**Exercise objective**
Every line below between the line holding "12.4 (3), the" and the line holding "(span clause ⟹", inclusive, should be repeated exactly, and all other lines omitted.

*** Records for the exercise ***

/-!
# Road (iii) «graded Euler loss» INTO the crux `KatoDivisibilityX9` (stmt-BirchSwinnertonDyer-20547):
# the edge S-es-3 ⟹ node modulo F1_ζ ALONE, and the `n = 0`-core slack «fine `μ ≤ 1` suffices»

Seat `bsd-line-k6-p4` (prover-bsd-line-k6-p4-g2-0; D-0154 KEY (146) row 9; route `OneSidedTwistSqueezeX9`; host cell
`bsd-f3-mu`, planner of record `-imc`).  THEOREMS ONLY, sorry-free, tree imports only, no definition, no new named
fact, nothing asserted about any curve; binders = the ONE construction fact F1_ζ
(`Kato2004.exists_divisibilityInputs_fineQuotient_zeta`: Kato's §17.13 package with the fine quotient and the Thm. 12.6
span clause) and/or the OPEN typed nodes of `SmallImageMu/GradedEulerLoss.lean`, `EulerPrimitive.lean`.
`--supports stmt-BirchSwinnertonDyer-20547`.  WHY: LINE A (`Cruxes/KatoDivisibilityX9/Lines/conj_a_road.lean`,
a7d38013) reduces the crux to Conjecture A on X9 (`μ(X₀) = 0`, open-problem grade); road (iii) of its card — DEPTH
(ES-C4 `SIM.FineExponentLeEulerLossOnClassX9`, `n = 0` slice = the kernel core `X10.coreTheoremAOddPrime_holds`) ∧
WIDTH (B2 `SIM.FineMuConcentratedOnClassX9`) ⟹ S-es-3 (`SIM.FineMuLeEulerLossOnClassX9`) — had its last arrow
«S-es-3 ⟹ node» at memo grade only (host 2026-08-28T06:16:45Z (c): binders F1_ζ, BCS (a), modularity, S-W⁺).

* §1 (NEW module algebra): `lengthAt_quotient_augIdealP_pow_smul_top_eq` — `ℓ_(p)(H/p^nH) = n` for a finitely
  generated non-zero `Λ`-module `H` EMBEDDING in `Λ`; `le_muInvariant_quotient_of_le_pow_smul_top_of_injective` —
  «depth ≤ loss» `0 ≠ Z ≤ p^nH ⟹ n ≤ μ(H/Z)` WITHOUT `H ≅ Λ` (the tree's version needs Kato Thm. 12.4 (3), the
  undischarged `Kato2004.thm12_4`; the package embeds `𝐇¹ ↪ Λ` by `col ∘ loc`, which is all we use).
* §2 (per package): `le_eulerLoss_of_zetaModule_le_pow_smul_top`; `exists_isEulerSystemClass_not_mem_pow_eulerLoss_succ`
  (span clause ⟹ some GENUINE class has loss `≤ δ_Z := μ(𝐇¹/Z)`; graded form of the tree's (c7c));
  `one_le_eulerLoss_of_fineMu_ne_zero` (the `n = 0` core, contrapositive: at an X9 pair `μ(X₀) ≠ 0 ⟹ δ_Z ≥ 1`).
* §3: **`katoDivisibilityOnClassX9_of_fineMuLeEulerLossOnClassX9 : F1_ζ → S-es-3 → node`** (no `thm12_4`, no BCS (a),
  no modularity witness — the node quantifies over the newforms of `W` — no S-W⁺); the route-decl form; and
  **`katoDivisibilityX9_of_depth_of_width : F1_ζ → ES-C4 → B2 → KatoDivisibilityX9`** = the kernel composition of the
  lead's second line `Cruxes/KatoDivisibilityX9/Lines/graded_euler_loss.lean`.
* §4: **`katoDivisibilityAt_of_fineMu_le_one`** — at an X9 pair whose finitely generated torsion dual fine Selmer data
  have `μ(X₀) ≤ 1`, `KatoDivisibilityAt W p` holds modulo F1_ζ alone (`μ(X₀) = 1 ⟹ δ_Z ≥ 1` by §2, then the es-g7
  lever `SIM.mem_charIdeal_of_fineMu_le_eulerLoss`); class-level and route-decl forms.  READING: LINE A's stub may be
  weakened from `μ(X₀) = 0` to `μ(X₀) ≤ 1`; the open content of stmt-20547 sits on `{μ(X₀) ≥ 2} ∩ {δ_Z ≥ 1}`
  (`⊆ {μ^an ≥ 1}`; census X9-MU-TABLE v1.1: 0/790 such rows).

HONEST LABEL: every open node taken as a binder (ES-C4 for `n ≥ 1`, B2, S-es-3, «`μ(X₀) ≤ 1` on X9») is implied
in the tree by item 19630 modulo F1_ζ and is NOT in print (REF2-LITMAP M17 (e5), rows ES-C4 / B2); class-wide 20547
stays open-problem grade; PARTITION untouched (X9 790 = 130 + 36 + 624; 761/790 closed F1-free per pair);
beyond-print theorem toward BSD: NO; BSD is not proved by any of this.

References: K. Kato, Astérisque 295 (2004), Thm. 12.4–12.6 (pp. 221–222), Thm. 13.4 (p. 226), §13.8, (14.9.3),
Thm. 17.4 (p. 273), Prop. 17.11 (p. 277), §17.13 (pp. 279–280) [Kato2004Asterisque]; R. Greenberg, V. Vatsal,
Invent. Math. 142 (2000) Prop. 3.7 [GreenbergVatsal2000]; R. Greenberg, LNM 1716 (1999) §1 p. 60, Conj. 1.11
[GreenbergLNM1716]; J. Coates, R. Sujatha, Math. Ann. 331 (2005) §3 Conj. A [CoatesSujatha2005]; S. Lang,
*Cyclotomic Fields I and II* (1990) Ch. 5 §1 Thm. 1.2 [Lang1990]; L. Washington, GTM 83 §13.2 [Washington1997].
-/

noncomputable section

open scoped Classical MatrixGroups ModularForm NumberField
open CongruenceSubgroup WeierstrassCurve Field
open Literature.NumberTheory.GaloisRepresentations
open Literature.NumberTheory.EllipticCurves Literature.NumberTheory.EllipticCurves.ModularForms
open Literature.NumberTheory.EllipticCurves.Kato2004
open Literature.NumberTheory.EllipticCurves.Kato2004.EulerSystemValues
open Literature.NumberTheory.EllipticCurves.Rank1Residual (KatoDivisibilityAt)
open Summit.BirchSwinnertonDyer.BirchSwinnertonDyer.Rank1Residual (ClassX9)
open Summit.BirchSwinnertonDyer.Rank1Residual.SmallImageMu (KatoDivisibilityOnClassX9
  FineMuLeEulerLossOnClassX9 FineExponentLeEulerLossOnClassX9 FineMuConcentratedOnClassX9
  fineMuLeEulerLossOnClassX9_of_exponent_of_concentrated zetaModule_ne_bot
  mem_charIdeal_of_fineMu_le_eulerLoss)
open Summit.BirchSwinnertonDyer.BirchSwinnertonDyer.Theses.OneSidedTwistSqueezeX9 (KatoDivisibilityX9)
open Module IwasawaAlgebra

namespace Summit.BirchSwinnertonDyer.BirchSwinnertonDyer.Theorems.OneSidedTwistSqueezeX9KatoDivisibilityX9OfGradedEulerLoss

/-! ## §1 Module algebra over `Λ = ℤ_p⟦T⟧` at `𝔭 = (p)`: «Euler DEPTH ≤ Euler LOSS» WITHOUT a free `𝐇¹` -/

section Algebra

variable {R : Type*} [CommRing R] {H P : Type*} [AddCommGroup H] [_root_.Module R H]
  [AddCommGroup P] [_root_.Module R P]

/-- `ℓ_𝔭(P/c(Z)) = ℓ_𝔭(H/Z) + ℓ_𝔭(P/range c)` for an INJECTIVE `c : H → P` and `Z ≤ H` (private copy of the
folklore lemma of `Theorems.ThetaPartnerAtTwoSignedKatoUpToAtTwoOffTwoRoad`, to keep the import cone small). [folklore] -/
private theorem lengthAt_quotient_map_eq_add (c : H →ₗ[R] P) (hc : Function.Injective c)
    (Z : Submodule R H) (𝔭 : PrimeSpectrum R) :
    lengthAt R (P ⧸ Submodule.map c Z) 𝔭 =
      lengthAt R (H ⧸ Z) 𝔭 + lengthAt R (P ⧸ LinearMap.range c) 𝔭 := by
  set M : Submodule R P := Submodule.map c Z with hM
  let φ : H →ₗ[R] P ⧸ M := M.mkQ ∘ₗ c
  have hkerφ : LinearMap.ker φ = Z := by
    rw [LinearMap.ker_comp, Submodule.ker_mkQ, hM, Submodule.comap_map_eq_of_injective hc]
  have hrangeφ : LinearMap.range φ = (LinearMap.range c).map M.mkQ := LinearMap.range_comp _ _
  have hMle : M ≤ LinearMap.range c := by
    rw [hM, LinearMap.range_eq_map]; exact Submodule.map_mono le_top
  rw [lengthAt_eq_add_quotient (LinearMap.range φ) 𝔭]
  congr 1
  · rw [← lengthAt_eq_of_linearEquiv φ.quotKerEquivRange 𝔭,
      lengthAt_eq_of_linearEquiv (Submodule.quotEquivOfEq _ _ hkerφ) 𝔭]
  · rw [lengthAt_eq_of_linearEquiv (Submodule.quotEquivOfEq _ _ hrangeφ) 𝔭,
      lengthAt_eq_of_linearEquiv (Submodule.quotientQuotientEquivQuotient M (LinearMap.range c) hMle) 𝔭]

end Algebra

section Lambda

variable {p : ℕ} [Fact p.Prime] {H : Type*} [AddCommGroup H] [_root_.Module (IwasawaAlgebra p) H]

/-- **`ℓ_(p)(H/p^nH) = n` for a finitely generated non-zero `Λ`-module `H` EMBEDDING in `Λ`** (free or not):
with `J = c(H)`, `ℓ(Λ/p^nJ) = ℓ(H/p^nH) + ℓ(Λ/J) = ℓ(Λ/J) + ℓ(Λ/(p^n))`, `ℓ_(p)(Λ/(p^n)) = n`, `ℓ_(p)(Λ/J) < ∞`.
Replaces Kato Thm. 12.4 (3) («`𝐇¹` free of rank one») in the depth-vs-loss bookkeeping.
[cite: Lang1990, Ch. 5 §1 Thm. 1.2 (i) (`μ(Λ/p^m) = m`)] [cite: Washington1997, §13.2] -/
theorem lengthAt_quotient_augIdealP_pow_smul_top_eq [Module.Finite (IwasawaAlgebra p) H]
    (c : H →ₗ[IwasawaAlgebra p] IwasawaAlgebra p) (hc : Function.Injective c) (hH : ∃ h : H, h ≠ 0)
    (n : ℕ) (𝔭 : PrimeSpectrum (IwasawaAlgebra p)) (h𝔭 : 𝔭.asIdeal = augIdealP p) :
    lengthAt (IwasawaAlgebra p) (H ⧸ (augIdealP p ^ n) • (⊤ : Submodule (IwasawaAlgebra p) H)) 𝔭 = n := by
  have h1ht : 𝔭.asIdeal.height = 1 := by rw [h𝔭]; exact height_augIdealP_holds p
  have hP0 : (PowerSeries.C ((p : ℤ_[p]) ^ n) : IwasawaAlgebra p) ≠ 0 := by
    rw [map_pow]; exact pow_ne_zero _ (prime_C p).ne_zero
  have hpn : (augIdealP p ^ n : Ideal (IwasawaAlgebra p)) =
      Ideal.span {(PowerSeries.C ((p : ℤ_[p]) ^ n) : IwasawaAlgebra p)} := by
    rw [augIdealP, Ideal.span_singleton_pow, map_pow]
  let m : IwasawaAlgebra p →ₗ[IwasawaAlgebra p] IwasawaAlgebra p :=
    LinearMap.mulLeft (IwasawaAlgebra p) (PowerSeries.C ((p : ℤ_[p]) ^ n) : IwasawaAlgebra p)
  have hm : Function.Injective m := fun x y hxy ↦
    mul_left_cancel₀ hP0 (by simpa only [m, LinearMap.mulLeft_apply] using hxy)
  have hrange_m : LinearMap.range m =
      Ideal.span {(PowerSeries.C ((p : ℤ_[p]) ^ n) : IwasawaAlgebra p)} := by
    ext x; simp only [LinearMap.mem_range, LinearMap.mulLeft_apply, Ideal.mem_span_singleton', m]
    constructor
    · rintro ⟨y, rfl⟩; exact ⟨y, mul_comm y _⟩
    · rintro ⟨y, rfl⟩; exact ⟨y, mul_comm _ y⟩
  have hmapc : Submodule.map c ((augIdealP p ^ n) • (⊤ : Submodule (IwasawaAlgebra p) H)) =
      Submodule.map m (LinearMap.range c) := by
    rw [Submodule.map_smul'', Submodule.map_top, hpn, Submodule.ideal_span_singleton_smul]
    ext x; rw [← SetLike.mem_coe, Submodule.coe_pointwise_smul, Set.mem_smul_set, Submodule.mem_map]
    simp only [SetLike.mem_coe, LinearMap.mulLeft_apply, smul_eq_mul, m]
  -- the two bookkeeping identities for `ℓ(Λ / p^n c(H))`; `ℓ_(p)(Λ/(p^n)) = n`; `ℓ_(p)(Λ/c(H)) < ∞`
  have e1 := lengthAt_quotient_map_eq_add c hc ((augIdealP p ^ n) • ⊤) 𝔭
  have e2 := lengthAt_quotient_map_eq_add m hm (LinearMap.range c) 𝔭
  rw [hmapc] at e1
  rw [hrange_m] at e2
  have hn : lengthAt (IwasawaAlgebra p)
      (IwasawaAlgebra p ⧸ Ideal.span {(PowerSeries.C ((p : ℤ_[p]) ^ n) : IwasawaAlgebra p)}) 𝔭 = n := by
    rw [lengthAt_quotient_C_pow n 𝔭 h1ht, if_pos (by rw [h𝔭]; exact Ideal.subset_span rfl)]
    simp
  obtain ⟨h, hh⟩ := hH
  have hch : c h ≠ 0 := fun h0 ↦ hh (hc (by rw [h0, map_zero]))
  have hby : Module.IsTorsionBy (IwasawaAlgebra p) (IwasawaAlgebra p ⧸ LinearMap.range c) (c h) :=
    (Module.isTorsionBy_quotient_iff _ _).mpr fun y ↦
      ⟨y • h, by rw [map_smul, smul_eq_mul, smul_eq_mul, mul_comm]⟩
  have hJfin : lengthAt (IwasawaAlgebra p) (IwasawaAlgebra p ⧸ LinearMap.range c) 𝔭 ≠ ⊤ :=
    Module.lengthAt_ne_top_of_isTorsionBy hch hby 𝔭 (le_of_eq h1ht)
  -- cancel the finite `ℓ(Λ/c(H))` in `↑n + ℓ(Λ/c(H)) = ℓ(H/p^nH) + ℓ(Λ/c(H))`
  rw [hn, add_comm] at e2
  rw [e2] at e1
  obtain ⟨j, hj⟩ := ENat.ne_top_iff_exists.mp hJfin
  rw [← hj] at e1
  by_cases htop : lengthAt (IwasawaAlgebra p)
      (H ⧸ (augIdealP p ^ n) • (⊤ : Submodule (IwasawaAlgebra p) H)) 𝔭 = ⊤
  · rw [htop, top_add] at e1
    exact absurd e1 (by exact_mod_cast ENat.coe_ne_top (n + j))
  · obtain ⟨l, hl⟩ := ENat.ne_top_iff_exists.mp htop
    rw [← hl] at e1 ⊢
    have e1' : n + j = l + j := by exact_mod_cast e1
    exact_mod_cast (Nat.add_right_cancel e1').symm

/-- **Euler DEPTH ≤ Euler LOSS without a free `𝐇¹`**: `c : H ↪ Λ`, `H` finitely generated, `0 ≠ Z ≤ p^n H`
⟹ `n ≤ μ(H/Z)` (`H/Z ↠ H/p^nH` of `ℓ_(p) = n`; `c z` kills `H/Z`).  The tree's
`le_muInvariant_quotient_of_le_pow_smul_top` is the case `H ≃ Λ` (Kato Thm. 12.4 (3)).
[cite: Lang1990, Ch. 5 §1 Thm. 1.2 (i)] [cite: Kato2004Asterisque, Prop. 17.11 and (17.13.2) (pp. 277, 279)] -/
theorem le_muInvariant_quotient_of_le_pow_smul_top_of_injective [Module.Finite (IwasawaAlgebra p) H]
    (c : H →ₗ[IwasawaAlgebra p] IwasawaAlgebra p) (hc : Function.Injective c)
    {Z : Submodule (IwasawaAlgebra p) H} (hZ : Z ≠ ⊥) {n : ℕ}
    (hZn : Z ≤ (augIdealP p ^ n) • (⊤ : Submodule (IwasawaAlgebra p) H)) :
    n ≤ muInvariant p (H ⧸ Z) := by
  let 𝔭 : PrimeSpectrum (IwasawaAlgebra p) := ⟨augIdealP p, isPrime_augIdealP_holds p⟩
  obtain ⟨z, hzZ, hz0⟩ := (Submodule.ne_bot_iff Z).mp hZ
  have hn := lengthAt_quotient_augIdealP_pow_smul_top_eq c hc ⟨z, hz0⟩ n 𝔭 rfl
  -- `H/Z ↠ H/p^nH`, and `ℓ_(p)(H/Z) < ∞` because `c z` kills `H/Z`
  have hle : lengthAt (IwasawaAlgebra p) (H ⧸ (augIdealP p ^ n) • (⊤ : Submodule (IwasawaAlgebra p) H)) 𝔭
      ≤ lengthAt (IwasawaAlgebra p) (H ⧸ Z) 𝔭 :=
    lengthAt_le_of_surjective (Submodule.mapQ Z ((augIdealP p ^ n) • ⊤) LinearMap.id fun x hx ↦ hZn hx)
      (fun y ↦ by
        obtain ⟨x, rfl⟩ := Submodule.mkQ_surjective _ y
        exact ⟨Submodule.Quotient.mk x, rfl⟩) 𝔭
  have hcz : c z ≠ 0 := fun h0 ↦ hz0 (hc (by rw [h0, map_zero]))
  have hby : Module.IsTorsionBy (IwasawaAlgebra p) (H ⧸ Z) (c z) :=
    (Module.isTorsionBy_quotient_iff _ _).mpr fun y ↦ by
      have hker : c (c z • y - c y • z) = 0 := by
        rw [map_sub, map_smul, map_smul, smul_eq_mul, smul_eq_mul, mul_comm, sub_self]
      rw [sub_eq_zero.mp (hc (by rw [hker, map_zero]) : c z • y - c y • z = 0)]
      exact Z.smul_mem _ hzZ
  have hfin : lengthAt (IwasawaAlgebra p) (H ⧸ Z) 𝔭 ≠ ⊤ :=
    Module.lengthAt_ne_top_of_isTorsionBy hcz hby 𝔭 (le_of_eq (height_augIdealP_holds p))
  rw [muInvariant_eq_toNat_lengthAt p _ 𝔭 rfl]
  obtain ⟨d, hd⟩ := ENat.ne_top_iff_exists.mp hfin
  rw [← hd, hn] at hle
  rw [← hd, ENat.toNat_coe]
  exact_mod_cast hle

end Lambda

/-! ## §2 Per package: depth ≤ loss for the §17.13 zeta module (no `thm12_4`); a genuine class of loss `≤ δ_Z` -/

section Package

variable {p : ℕ} [Fact p.Prime] {W : WeierstrassCurve ℚ} [W.IsElliptic] [W.IsGloballyMinimal]
  [ContinuousSMul ℤ_[p] (W.tateModule p)] {N : ℕ} {f : CuspForm (Gamma0 N) 2}
  {κ : ZpExtension ℚ p} {γ : absoluteGaloisGroup ℚ}
  {I : IwasawaH1Data W p κ γ} {D : W.SelmerDualData κ γ}

/-- **Depth ≤ loss on a §17.13 package, WITHOUT `thm12_4`**: `Z ≤ p^n 𝐇¹` and `L_p(f, α) ≠ 0` ⟹
`n ≤ δ_Z := μ(𝐇¹/Z)`, via the package's own embedding `col ∘ loc : 𝐇¹ ↪ Λ` (cf. the tree's
`SIM.le_muInvariant_quotient_zetaModule`, which binds a free rank-one `𝐇¹`).
[cite: Kato2004Asterisque, Prop. 17.11 (p. 277), (17.13.2) (p. 279), Thm. 12.6 (p. 222)] -/
theorem le_eulerLoss_of_zetaModule_le_pow_smul_top (K : DivisibilityInputs W p f κ γ I D)
    (hL : padicLFunction f (unitRoot W p : ℚ_[p]) ≠ 0) {n : ℕ}
    (hZn : K.Z ≤ (augIdealP p ^ n) • (⊤ : Submodule (IwasawaAlgebra p) I.H)) :
    n ≤ muInvariant p (I.H ⧸ K.Z) := by
  haveI : Module.Finite (IwasawaAlgebra p) I.H := Kim2025.moduleFinite_H1_of_package K
  exact le_muInvariant_quotient_of_le_pow_smul_top_of_injective (K.col ∘ₗ K.loc)
    (Kim2025.colLoc_injective K) (zetaModule_ne_bot K hL) hZn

*** End of Records for the exercise ***

**Answer section**
  «depth ≤ loss» `0 ≠ Z ≤ p^nH ⟹ n ≤ μ(H/Z)` WITHOUT `H ≅ Λ` (the tree's version needs Kato Thm. 12.4 (3), the
  undischarged `Kato2004.thm12_4`; the package embeds `𝐇¹ ↪ Λ` by `col ∘ loc`, which is all we use).
* §2 (per package): `le_eulerLoss_of_zetaModule_le_pow_smul_top`; `exists_isEulerSystemClass_not_mem_pow_eulerLoss_succ`
  (span clause ⟹ some GENUINE class has loss `≤ δ_Z := μ(𝐇¹/Z)`; graded form of the tree's (c7c));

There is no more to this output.